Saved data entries

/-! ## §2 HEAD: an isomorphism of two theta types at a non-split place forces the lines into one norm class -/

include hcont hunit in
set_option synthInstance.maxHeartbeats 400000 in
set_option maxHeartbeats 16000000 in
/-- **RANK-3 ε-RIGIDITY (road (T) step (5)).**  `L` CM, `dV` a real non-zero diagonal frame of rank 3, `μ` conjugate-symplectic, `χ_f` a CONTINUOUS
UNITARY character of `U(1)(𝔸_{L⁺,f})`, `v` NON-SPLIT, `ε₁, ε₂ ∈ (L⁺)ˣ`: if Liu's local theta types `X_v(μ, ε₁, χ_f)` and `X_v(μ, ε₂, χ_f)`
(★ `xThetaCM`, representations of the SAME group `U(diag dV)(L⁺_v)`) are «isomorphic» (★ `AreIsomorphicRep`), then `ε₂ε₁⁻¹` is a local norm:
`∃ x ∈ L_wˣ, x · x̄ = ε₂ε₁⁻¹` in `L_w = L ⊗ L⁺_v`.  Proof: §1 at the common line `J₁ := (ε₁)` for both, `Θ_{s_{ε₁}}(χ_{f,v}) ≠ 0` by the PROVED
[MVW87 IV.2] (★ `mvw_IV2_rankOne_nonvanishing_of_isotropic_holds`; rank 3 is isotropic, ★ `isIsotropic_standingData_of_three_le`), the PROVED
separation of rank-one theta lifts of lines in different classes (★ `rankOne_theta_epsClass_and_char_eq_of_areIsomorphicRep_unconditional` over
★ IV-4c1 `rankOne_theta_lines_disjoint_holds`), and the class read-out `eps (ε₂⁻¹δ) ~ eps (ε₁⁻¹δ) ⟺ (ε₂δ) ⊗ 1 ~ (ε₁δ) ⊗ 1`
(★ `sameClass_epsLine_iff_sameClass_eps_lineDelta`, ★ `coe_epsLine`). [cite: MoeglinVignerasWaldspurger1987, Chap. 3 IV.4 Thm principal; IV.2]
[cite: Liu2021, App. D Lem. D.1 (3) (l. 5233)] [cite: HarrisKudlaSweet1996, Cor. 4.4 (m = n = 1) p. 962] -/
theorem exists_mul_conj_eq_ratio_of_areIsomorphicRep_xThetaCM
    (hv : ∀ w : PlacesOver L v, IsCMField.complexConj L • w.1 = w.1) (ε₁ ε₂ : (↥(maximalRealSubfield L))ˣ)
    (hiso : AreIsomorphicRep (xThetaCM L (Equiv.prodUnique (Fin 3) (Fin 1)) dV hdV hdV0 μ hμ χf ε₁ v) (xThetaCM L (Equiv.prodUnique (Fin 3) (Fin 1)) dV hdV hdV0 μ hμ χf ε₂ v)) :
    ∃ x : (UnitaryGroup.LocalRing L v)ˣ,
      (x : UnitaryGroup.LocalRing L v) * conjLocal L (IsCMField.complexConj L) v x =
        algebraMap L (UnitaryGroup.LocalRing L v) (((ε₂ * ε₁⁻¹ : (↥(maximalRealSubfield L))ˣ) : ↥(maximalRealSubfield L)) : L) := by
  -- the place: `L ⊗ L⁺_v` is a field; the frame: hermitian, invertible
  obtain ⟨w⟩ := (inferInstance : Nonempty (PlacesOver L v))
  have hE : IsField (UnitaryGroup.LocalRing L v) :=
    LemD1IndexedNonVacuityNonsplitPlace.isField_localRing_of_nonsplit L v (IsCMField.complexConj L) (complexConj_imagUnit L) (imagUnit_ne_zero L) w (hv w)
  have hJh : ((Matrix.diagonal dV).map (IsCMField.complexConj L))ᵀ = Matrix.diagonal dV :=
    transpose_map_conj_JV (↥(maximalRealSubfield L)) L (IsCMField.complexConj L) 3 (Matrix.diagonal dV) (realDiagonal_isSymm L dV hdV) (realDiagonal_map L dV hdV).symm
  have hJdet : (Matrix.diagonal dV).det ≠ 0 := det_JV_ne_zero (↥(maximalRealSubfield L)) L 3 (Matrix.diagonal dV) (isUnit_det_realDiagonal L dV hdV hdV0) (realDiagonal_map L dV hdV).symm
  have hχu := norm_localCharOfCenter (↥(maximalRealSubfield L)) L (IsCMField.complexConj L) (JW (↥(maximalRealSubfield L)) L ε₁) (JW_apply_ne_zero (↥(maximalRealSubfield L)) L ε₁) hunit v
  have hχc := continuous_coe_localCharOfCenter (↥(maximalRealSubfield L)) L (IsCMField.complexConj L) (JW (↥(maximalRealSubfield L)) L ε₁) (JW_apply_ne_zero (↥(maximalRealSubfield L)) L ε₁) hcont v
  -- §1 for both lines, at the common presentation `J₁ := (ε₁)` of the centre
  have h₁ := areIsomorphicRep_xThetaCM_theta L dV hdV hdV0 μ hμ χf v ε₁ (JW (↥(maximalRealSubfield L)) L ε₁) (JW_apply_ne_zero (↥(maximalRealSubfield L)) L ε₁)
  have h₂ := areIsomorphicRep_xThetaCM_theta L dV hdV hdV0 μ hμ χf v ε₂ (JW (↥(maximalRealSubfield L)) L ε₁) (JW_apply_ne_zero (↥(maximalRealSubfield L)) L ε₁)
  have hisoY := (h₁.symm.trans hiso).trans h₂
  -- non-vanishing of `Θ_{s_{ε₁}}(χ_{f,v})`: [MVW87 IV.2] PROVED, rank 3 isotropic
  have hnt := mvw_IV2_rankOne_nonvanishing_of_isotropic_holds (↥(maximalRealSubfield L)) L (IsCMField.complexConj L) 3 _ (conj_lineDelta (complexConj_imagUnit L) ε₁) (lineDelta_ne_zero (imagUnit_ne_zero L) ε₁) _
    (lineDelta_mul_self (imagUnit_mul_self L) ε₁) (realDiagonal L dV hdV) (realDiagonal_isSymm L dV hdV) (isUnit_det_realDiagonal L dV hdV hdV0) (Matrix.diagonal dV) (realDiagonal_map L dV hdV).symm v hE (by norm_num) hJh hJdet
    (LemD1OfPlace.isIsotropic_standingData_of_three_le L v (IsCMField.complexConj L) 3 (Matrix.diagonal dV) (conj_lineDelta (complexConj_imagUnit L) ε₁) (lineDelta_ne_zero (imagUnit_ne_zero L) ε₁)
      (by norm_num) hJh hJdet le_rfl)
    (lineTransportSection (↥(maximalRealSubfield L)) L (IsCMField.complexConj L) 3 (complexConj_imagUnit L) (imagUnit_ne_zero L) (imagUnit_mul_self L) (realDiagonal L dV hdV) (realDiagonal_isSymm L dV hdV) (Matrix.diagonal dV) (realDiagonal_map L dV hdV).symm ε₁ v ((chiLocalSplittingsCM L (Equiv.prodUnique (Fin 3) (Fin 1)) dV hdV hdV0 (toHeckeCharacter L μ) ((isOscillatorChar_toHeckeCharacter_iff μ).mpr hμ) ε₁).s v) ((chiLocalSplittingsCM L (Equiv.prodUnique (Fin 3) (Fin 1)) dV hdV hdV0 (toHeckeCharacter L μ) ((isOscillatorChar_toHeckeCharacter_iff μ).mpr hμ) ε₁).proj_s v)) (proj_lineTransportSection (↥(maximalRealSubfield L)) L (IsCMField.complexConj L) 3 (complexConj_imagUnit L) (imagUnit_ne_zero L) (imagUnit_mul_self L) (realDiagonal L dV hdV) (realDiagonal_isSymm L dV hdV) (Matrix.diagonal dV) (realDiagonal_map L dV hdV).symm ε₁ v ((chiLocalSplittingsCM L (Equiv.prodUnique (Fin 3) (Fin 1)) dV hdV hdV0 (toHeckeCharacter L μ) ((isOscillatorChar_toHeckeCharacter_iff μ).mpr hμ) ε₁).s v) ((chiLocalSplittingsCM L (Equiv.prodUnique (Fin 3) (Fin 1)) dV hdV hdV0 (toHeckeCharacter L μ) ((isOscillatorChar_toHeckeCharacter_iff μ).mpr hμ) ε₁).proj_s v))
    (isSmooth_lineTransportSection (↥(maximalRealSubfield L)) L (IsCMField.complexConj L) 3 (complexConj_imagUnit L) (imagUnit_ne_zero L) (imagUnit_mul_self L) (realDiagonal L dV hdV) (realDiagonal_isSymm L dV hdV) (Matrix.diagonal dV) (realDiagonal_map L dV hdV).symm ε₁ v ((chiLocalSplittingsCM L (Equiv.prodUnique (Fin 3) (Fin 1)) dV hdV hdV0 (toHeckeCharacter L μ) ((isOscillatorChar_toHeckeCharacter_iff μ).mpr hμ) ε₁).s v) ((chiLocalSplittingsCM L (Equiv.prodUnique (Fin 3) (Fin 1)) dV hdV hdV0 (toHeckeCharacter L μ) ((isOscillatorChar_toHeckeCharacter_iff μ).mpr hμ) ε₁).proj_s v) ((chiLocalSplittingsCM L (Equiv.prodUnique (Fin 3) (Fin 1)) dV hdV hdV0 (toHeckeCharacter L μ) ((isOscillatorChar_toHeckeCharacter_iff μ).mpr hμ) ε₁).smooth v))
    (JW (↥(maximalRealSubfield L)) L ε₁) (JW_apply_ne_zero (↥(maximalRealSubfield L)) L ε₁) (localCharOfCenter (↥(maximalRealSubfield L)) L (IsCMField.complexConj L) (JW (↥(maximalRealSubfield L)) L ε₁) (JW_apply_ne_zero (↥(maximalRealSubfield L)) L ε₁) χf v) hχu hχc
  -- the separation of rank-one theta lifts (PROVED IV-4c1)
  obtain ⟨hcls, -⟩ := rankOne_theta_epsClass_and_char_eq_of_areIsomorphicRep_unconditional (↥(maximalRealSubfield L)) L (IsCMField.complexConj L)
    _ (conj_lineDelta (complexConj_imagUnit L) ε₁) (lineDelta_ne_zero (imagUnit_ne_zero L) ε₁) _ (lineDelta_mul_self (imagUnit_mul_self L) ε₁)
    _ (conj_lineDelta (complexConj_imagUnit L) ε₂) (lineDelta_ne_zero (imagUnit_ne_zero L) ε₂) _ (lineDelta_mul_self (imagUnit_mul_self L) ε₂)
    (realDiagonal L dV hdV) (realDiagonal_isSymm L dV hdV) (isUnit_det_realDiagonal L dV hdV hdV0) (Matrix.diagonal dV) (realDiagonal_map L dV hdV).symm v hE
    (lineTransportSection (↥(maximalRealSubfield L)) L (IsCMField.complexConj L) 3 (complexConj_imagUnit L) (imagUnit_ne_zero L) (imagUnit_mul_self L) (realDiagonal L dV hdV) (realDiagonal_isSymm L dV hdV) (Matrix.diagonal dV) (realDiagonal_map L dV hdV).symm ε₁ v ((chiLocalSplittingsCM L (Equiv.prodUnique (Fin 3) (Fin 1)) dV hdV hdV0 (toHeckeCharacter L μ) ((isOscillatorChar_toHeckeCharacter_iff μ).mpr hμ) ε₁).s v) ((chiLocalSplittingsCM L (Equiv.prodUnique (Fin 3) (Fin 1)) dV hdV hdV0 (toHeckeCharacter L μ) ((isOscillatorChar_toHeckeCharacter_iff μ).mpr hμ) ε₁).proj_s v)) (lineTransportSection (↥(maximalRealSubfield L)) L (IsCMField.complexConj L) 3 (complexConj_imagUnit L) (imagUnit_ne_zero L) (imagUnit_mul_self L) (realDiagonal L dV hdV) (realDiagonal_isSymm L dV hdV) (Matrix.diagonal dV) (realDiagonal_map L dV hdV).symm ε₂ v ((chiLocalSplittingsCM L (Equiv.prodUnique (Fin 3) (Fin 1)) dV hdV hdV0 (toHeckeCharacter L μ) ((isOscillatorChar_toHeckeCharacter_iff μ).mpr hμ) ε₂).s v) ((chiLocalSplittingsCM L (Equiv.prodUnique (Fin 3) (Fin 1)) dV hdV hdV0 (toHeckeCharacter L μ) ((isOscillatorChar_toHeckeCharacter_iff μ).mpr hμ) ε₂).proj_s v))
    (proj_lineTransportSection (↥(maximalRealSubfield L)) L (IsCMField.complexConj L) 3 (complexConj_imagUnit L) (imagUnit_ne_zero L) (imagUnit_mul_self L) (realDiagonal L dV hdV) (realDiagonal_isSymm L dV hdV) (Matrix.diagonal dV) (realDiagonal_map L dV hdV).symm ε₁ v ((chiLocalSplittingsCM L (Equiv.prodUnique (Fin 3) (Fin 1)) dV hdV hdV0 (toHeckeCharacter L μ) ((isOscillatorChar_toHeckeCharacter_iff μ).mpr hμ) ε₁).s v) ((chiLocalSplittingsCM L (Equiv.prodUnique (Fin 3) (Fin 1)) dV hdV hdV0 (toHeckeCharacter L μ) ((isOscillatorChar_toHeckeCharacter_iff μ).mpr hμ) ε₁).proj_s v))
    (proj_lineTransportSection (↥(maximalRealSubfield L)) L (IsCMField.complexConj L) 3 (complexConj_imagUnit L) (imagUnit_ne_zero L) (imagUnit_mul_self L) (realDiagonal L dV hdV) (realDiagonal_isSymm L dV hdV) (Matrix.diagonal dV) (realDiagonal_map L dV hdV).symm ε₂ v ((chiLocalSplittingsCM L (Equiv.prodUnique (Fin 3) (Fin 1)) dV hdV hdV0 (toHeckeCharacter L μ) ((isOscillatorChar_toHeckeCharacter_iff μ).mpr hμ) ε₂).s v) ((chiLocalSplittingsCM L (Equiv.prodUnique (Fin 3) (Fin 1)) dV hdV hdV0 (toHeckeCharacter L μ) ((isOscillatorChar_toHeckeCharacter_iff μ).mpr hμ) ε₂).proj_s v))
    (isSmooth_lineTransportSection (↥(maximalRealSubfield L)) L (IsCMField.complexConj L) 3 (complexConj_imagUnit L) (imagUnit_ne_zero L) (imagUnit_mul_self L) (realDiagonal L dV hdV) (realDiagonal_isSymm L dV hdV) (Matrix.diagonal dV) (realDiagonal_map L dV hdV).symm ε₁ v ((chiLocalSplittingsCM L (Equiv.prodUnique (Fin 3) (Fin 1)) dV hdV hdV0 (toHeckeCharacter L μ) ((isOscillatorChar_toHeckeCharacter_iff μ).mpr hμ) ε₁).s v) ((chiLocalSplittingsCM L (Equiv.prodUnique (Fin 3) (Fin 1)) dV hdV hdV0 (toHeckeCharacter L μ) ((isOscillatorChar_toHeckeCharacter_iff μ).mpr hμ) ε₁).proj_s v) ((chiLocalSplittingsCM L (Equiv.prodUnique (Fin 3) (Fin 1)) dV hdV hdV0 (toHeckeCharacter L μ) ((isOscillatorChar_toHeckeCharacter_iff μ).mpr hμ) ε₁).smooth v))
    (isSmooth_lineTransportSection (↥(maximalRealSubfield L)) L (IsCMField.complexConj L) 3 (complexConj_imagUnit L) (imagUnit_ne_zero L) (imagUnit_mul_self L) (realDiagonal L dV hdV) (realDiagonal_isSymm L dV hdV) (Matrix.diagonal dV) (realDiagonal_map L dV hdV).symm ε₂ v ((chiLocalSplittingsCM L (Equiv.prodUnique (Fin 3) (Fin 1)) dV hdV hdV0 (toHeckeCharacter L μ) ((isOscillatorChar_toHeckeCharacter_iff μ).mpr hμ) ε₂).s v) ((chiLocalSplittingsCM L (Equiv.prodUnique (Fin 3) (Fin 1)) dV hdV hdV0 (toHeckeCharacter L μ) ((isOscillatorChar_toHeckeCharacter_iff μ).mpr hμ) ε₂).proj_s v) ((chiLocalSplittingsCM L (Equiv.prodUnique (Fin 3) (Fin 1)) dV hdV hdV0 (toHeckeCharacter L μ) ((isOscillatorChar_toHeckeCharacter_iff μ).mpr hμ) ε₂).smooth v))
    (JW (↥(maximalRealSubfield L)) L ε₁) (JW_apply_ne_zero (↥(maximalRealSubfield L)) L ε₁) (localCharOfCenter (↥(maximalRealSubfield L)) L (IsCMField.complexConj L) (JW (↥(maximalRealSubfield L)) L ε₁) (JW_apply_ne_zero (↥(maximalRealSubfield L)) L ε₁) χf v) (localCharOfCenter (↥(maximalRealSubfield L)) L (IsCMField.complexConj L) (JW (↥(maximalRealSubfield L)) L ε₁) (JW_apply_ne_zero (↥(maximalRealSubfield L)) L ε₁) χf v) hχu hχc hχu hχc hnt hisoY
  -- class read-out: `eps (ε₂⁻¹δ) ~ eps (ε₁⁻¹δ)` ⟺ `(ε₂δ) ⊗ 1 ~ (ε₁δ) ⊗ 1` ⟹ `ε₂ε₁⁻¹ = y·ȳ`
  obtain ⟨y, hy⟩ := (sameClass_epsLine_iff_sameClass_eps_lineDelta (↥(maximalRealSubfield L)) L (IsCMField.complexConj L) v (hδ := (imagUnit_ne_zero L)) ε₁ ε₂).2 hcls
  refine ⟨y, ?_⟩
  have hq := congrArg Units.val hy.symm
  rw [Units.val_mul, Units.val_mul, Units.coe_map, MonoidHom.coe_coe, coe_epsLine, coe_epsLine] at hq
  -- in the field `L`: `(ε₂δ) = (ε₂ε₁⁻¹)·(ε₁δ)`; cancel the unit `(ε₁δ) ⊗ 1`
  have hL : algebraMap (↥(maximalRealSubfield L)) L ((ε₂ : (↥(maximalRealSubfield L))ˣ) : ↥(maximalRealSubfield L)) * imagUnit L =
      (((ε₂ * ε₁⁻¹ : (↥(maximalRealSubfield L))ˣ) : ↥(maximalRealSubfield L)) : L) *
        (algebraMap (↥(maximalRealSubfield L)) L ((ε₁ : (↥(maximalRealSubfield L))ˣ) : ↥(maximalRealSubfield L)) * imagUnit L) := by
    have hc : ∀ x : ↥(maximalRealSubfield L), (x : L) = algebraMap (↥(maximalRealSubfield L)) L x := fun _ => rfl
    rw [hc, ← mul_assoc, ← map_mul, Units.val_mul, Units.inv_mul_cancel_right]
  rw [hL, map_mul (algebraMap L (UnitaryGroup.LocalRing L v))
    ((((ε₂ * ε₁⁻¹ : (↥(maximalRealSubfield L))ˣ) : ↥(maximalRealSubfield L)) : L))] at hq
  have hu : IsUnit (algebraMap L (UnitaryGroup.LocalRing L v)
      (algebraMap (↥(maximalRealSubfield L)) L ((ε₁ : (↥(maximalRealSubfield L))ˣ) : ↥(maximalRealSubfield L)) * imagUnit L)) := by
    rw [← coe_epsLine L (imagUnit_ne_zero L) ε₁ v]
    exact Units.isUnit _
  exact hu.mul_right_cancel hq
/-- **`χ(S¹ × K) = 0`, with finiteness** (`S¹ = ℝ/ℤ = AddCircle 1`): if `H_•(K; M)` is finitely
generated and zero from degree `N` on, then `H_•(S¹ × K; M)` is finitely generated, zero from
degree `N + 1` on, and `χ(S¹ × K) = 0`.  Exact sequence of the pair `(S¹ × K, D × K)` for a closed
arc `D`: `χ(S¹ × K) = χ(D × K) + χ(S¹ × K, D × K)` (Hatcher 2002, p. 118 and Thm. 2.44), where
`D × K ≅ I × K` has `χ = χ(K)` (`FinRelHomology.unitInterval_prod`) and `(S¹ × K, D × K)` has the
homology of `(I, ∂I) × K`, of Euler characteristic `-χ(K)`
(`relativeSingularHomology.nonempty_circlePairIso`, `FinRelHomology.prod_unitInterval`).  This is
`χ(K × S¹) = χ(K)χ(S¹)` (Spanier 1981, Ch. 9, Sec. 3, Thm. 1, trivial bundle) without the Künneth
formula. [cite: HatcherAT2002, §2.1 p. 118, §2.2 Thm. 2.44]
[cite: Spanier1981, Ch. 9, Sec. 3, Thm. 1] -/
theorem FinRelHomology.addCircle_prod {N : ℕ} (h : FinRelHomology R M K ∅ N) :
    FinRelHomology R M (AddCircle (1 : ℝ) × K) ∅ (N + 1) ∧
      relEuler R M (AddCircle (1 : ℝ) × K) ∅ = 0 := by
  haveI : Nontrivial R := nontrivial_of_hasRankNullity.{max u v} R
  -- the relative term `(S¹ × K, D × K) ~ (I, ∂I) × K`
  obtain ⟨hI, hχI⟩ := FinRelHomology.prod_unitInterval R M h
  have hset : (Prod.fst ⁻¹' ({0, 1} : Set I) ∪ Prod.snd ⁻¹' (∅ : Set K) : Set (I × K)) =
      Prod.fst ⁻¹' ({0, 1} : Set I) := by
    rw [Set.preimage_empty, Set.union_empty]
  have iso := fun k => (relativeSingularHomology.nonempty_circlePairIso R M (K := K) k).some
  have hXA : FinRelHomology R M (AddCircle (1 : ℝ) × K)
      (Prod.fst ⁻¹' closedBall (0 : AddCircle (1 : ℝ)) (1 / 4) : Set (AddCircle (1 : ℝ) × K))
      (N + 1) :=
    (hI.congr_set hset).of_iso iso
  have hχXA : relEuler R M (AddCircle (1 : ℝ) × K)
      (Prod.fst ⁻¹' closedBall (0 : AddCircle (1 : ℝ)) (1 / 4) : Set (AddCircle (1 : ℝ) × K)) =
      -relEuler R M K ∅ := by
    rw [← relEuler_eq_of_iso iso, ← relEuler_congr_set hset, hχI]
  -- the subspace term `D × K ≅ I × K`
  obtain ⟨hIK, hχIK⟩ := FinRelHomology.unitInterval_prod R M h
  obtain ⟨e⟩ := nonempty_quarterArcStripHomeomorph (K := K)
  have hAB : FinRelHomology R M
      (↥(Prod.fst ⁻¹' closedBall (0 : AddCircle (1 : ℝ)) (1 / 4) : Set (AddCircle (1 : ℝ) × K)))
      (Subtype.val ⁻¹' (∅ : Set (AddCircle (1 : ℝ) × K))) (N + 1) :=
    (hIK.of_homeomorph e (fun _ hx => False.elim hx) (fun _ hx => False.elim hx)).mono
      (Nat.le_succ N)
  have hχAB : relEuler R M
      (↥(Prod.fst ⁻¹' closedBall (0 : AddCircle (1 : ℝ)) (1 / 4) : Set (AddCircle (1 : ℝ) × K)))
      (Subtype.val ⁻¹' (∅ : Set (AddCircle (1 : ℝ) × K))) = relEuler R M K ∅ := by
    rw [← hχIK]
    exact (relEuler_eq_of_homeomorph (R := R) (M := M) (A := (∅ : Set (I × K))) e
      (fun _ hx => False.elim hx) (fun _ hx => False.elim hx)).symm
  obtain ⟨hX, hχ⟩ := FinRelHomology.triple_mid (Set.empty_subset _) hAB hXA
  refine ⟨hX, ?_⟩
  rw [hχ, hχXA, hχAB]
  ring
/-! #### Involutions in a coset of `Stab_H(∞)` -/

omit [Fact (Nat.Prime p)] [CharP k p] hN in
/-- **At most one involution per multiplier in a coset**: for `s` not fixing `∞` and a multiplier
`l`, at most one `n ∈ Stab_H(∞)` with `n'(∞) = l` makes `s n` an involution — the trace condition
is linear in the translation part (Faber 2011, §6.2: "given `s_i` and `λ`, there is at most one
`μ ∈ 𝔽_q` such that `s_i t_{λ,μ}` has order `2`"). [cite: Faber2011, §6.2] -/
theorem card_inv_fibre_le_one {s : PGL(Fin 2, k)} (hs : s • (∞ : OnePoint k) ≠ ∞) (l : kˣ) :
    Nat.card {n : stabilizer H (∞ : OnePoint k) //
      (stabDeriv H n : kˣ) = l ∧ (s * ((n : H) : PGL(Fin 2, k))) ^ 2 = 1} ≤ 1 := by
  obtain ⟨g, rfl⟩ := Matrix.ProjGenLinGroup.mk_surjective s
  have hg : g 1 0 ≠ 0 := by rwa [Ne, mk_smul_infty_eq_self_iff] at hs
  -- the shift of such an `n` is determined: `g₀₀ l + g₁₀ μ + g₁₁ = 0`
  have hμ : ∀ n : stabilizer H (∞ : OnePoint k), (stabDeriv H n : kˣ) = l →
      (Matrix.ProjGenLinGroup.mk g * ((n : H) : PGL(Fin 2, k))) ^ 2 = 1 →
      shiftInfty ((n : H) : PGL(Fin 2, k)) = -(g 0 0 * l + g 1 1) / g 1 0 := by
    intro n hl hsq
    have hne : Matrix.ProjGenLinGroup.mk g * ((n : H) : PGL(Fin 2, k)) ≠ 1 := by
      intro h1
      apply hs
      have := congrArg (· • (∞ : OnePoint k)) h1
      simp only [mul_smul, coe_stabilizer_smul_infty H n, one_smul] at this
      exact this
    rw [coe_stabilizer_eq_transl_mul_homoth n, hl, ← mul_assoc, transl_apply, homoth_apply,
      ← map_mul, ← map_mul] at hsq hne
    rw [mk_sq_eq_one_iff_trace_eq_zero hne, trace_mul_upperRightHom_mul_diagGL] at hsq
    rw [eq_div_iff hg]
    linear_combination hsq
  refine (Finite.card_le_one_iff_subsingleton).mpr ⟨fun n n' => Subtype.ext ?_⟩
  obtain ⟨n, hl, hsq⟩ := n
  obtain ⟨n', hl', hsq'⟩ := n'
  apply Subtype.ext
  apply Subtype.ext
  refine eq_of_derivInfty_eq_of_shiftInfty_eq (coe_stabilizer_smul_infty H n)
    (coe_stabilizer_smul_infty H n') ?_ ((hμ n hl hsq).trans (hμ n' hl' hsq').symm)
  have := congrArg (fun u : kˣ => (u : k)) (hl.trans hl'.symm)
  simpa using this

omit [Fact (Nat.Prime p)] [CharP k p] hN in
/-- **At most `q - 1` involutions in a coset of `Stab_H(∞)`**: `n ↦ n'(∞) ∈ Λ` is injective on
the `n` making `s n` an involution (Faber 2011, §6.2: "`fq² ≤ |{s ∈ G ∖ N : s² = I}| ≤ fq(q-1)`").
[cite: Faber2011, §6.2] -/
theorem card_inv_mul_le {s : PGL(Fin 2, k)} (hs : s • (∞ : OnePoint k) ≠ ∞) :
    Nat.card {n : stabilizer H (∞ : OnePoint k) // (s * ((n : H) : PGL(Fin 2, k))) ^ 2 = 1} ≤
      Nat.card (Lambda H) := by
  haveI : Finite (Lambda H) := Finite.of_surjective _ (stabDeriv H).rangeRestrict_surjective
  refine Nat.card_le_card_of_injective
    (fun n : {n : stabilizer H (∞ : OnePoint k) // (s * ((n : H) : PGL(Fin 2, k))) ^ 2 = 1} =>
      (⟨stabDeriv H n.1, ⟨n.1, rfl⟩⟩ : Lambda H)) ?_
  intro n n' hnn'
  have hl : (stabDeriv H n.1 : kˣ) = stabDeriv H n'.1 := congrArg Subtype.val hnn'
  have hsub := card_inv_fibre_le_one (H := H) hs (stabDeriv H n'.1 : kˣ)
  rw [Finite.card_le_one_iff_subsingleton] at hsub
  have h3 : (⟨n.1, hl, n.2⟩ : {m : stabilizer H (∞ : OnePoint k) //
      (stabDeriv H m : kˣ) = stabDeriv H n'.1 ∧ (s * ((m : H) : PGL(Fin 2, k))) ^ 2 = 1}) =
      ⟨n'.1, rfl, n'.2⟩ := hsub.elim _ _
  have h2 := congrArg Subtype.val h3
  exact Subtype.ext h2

What this task involves:
Exactly the lines above from the one with "is linear in" to the one with "(stabDeriv H n : kˣ) = l ∧", both included, are to be quoted; leave the rest out.

Output for this task:
is linear in the translation part (Faber 2011, §6.2: "given `s_i` and `λ`, there is at most one
`μ ∈ 𝔽_q` such that `s_i t_{λ,μ}` has order `2`"). [cite: Faber2011, §6.2] -/
theorem card_inv_fibre_le_one {s : PGL(Fin 2, k)} (hs : s • (∞ : OnePoint k) ≠ ∞) (l : kˣ) :
    Nat.card {n : stabilizer H (∞ : OnePoint k) //
      (stabDeriv H n : kˣ) = l ∧ (s * ((n : H) : PGL(Fin 2, k))) ^ 2 = 1} ≤ 1 := by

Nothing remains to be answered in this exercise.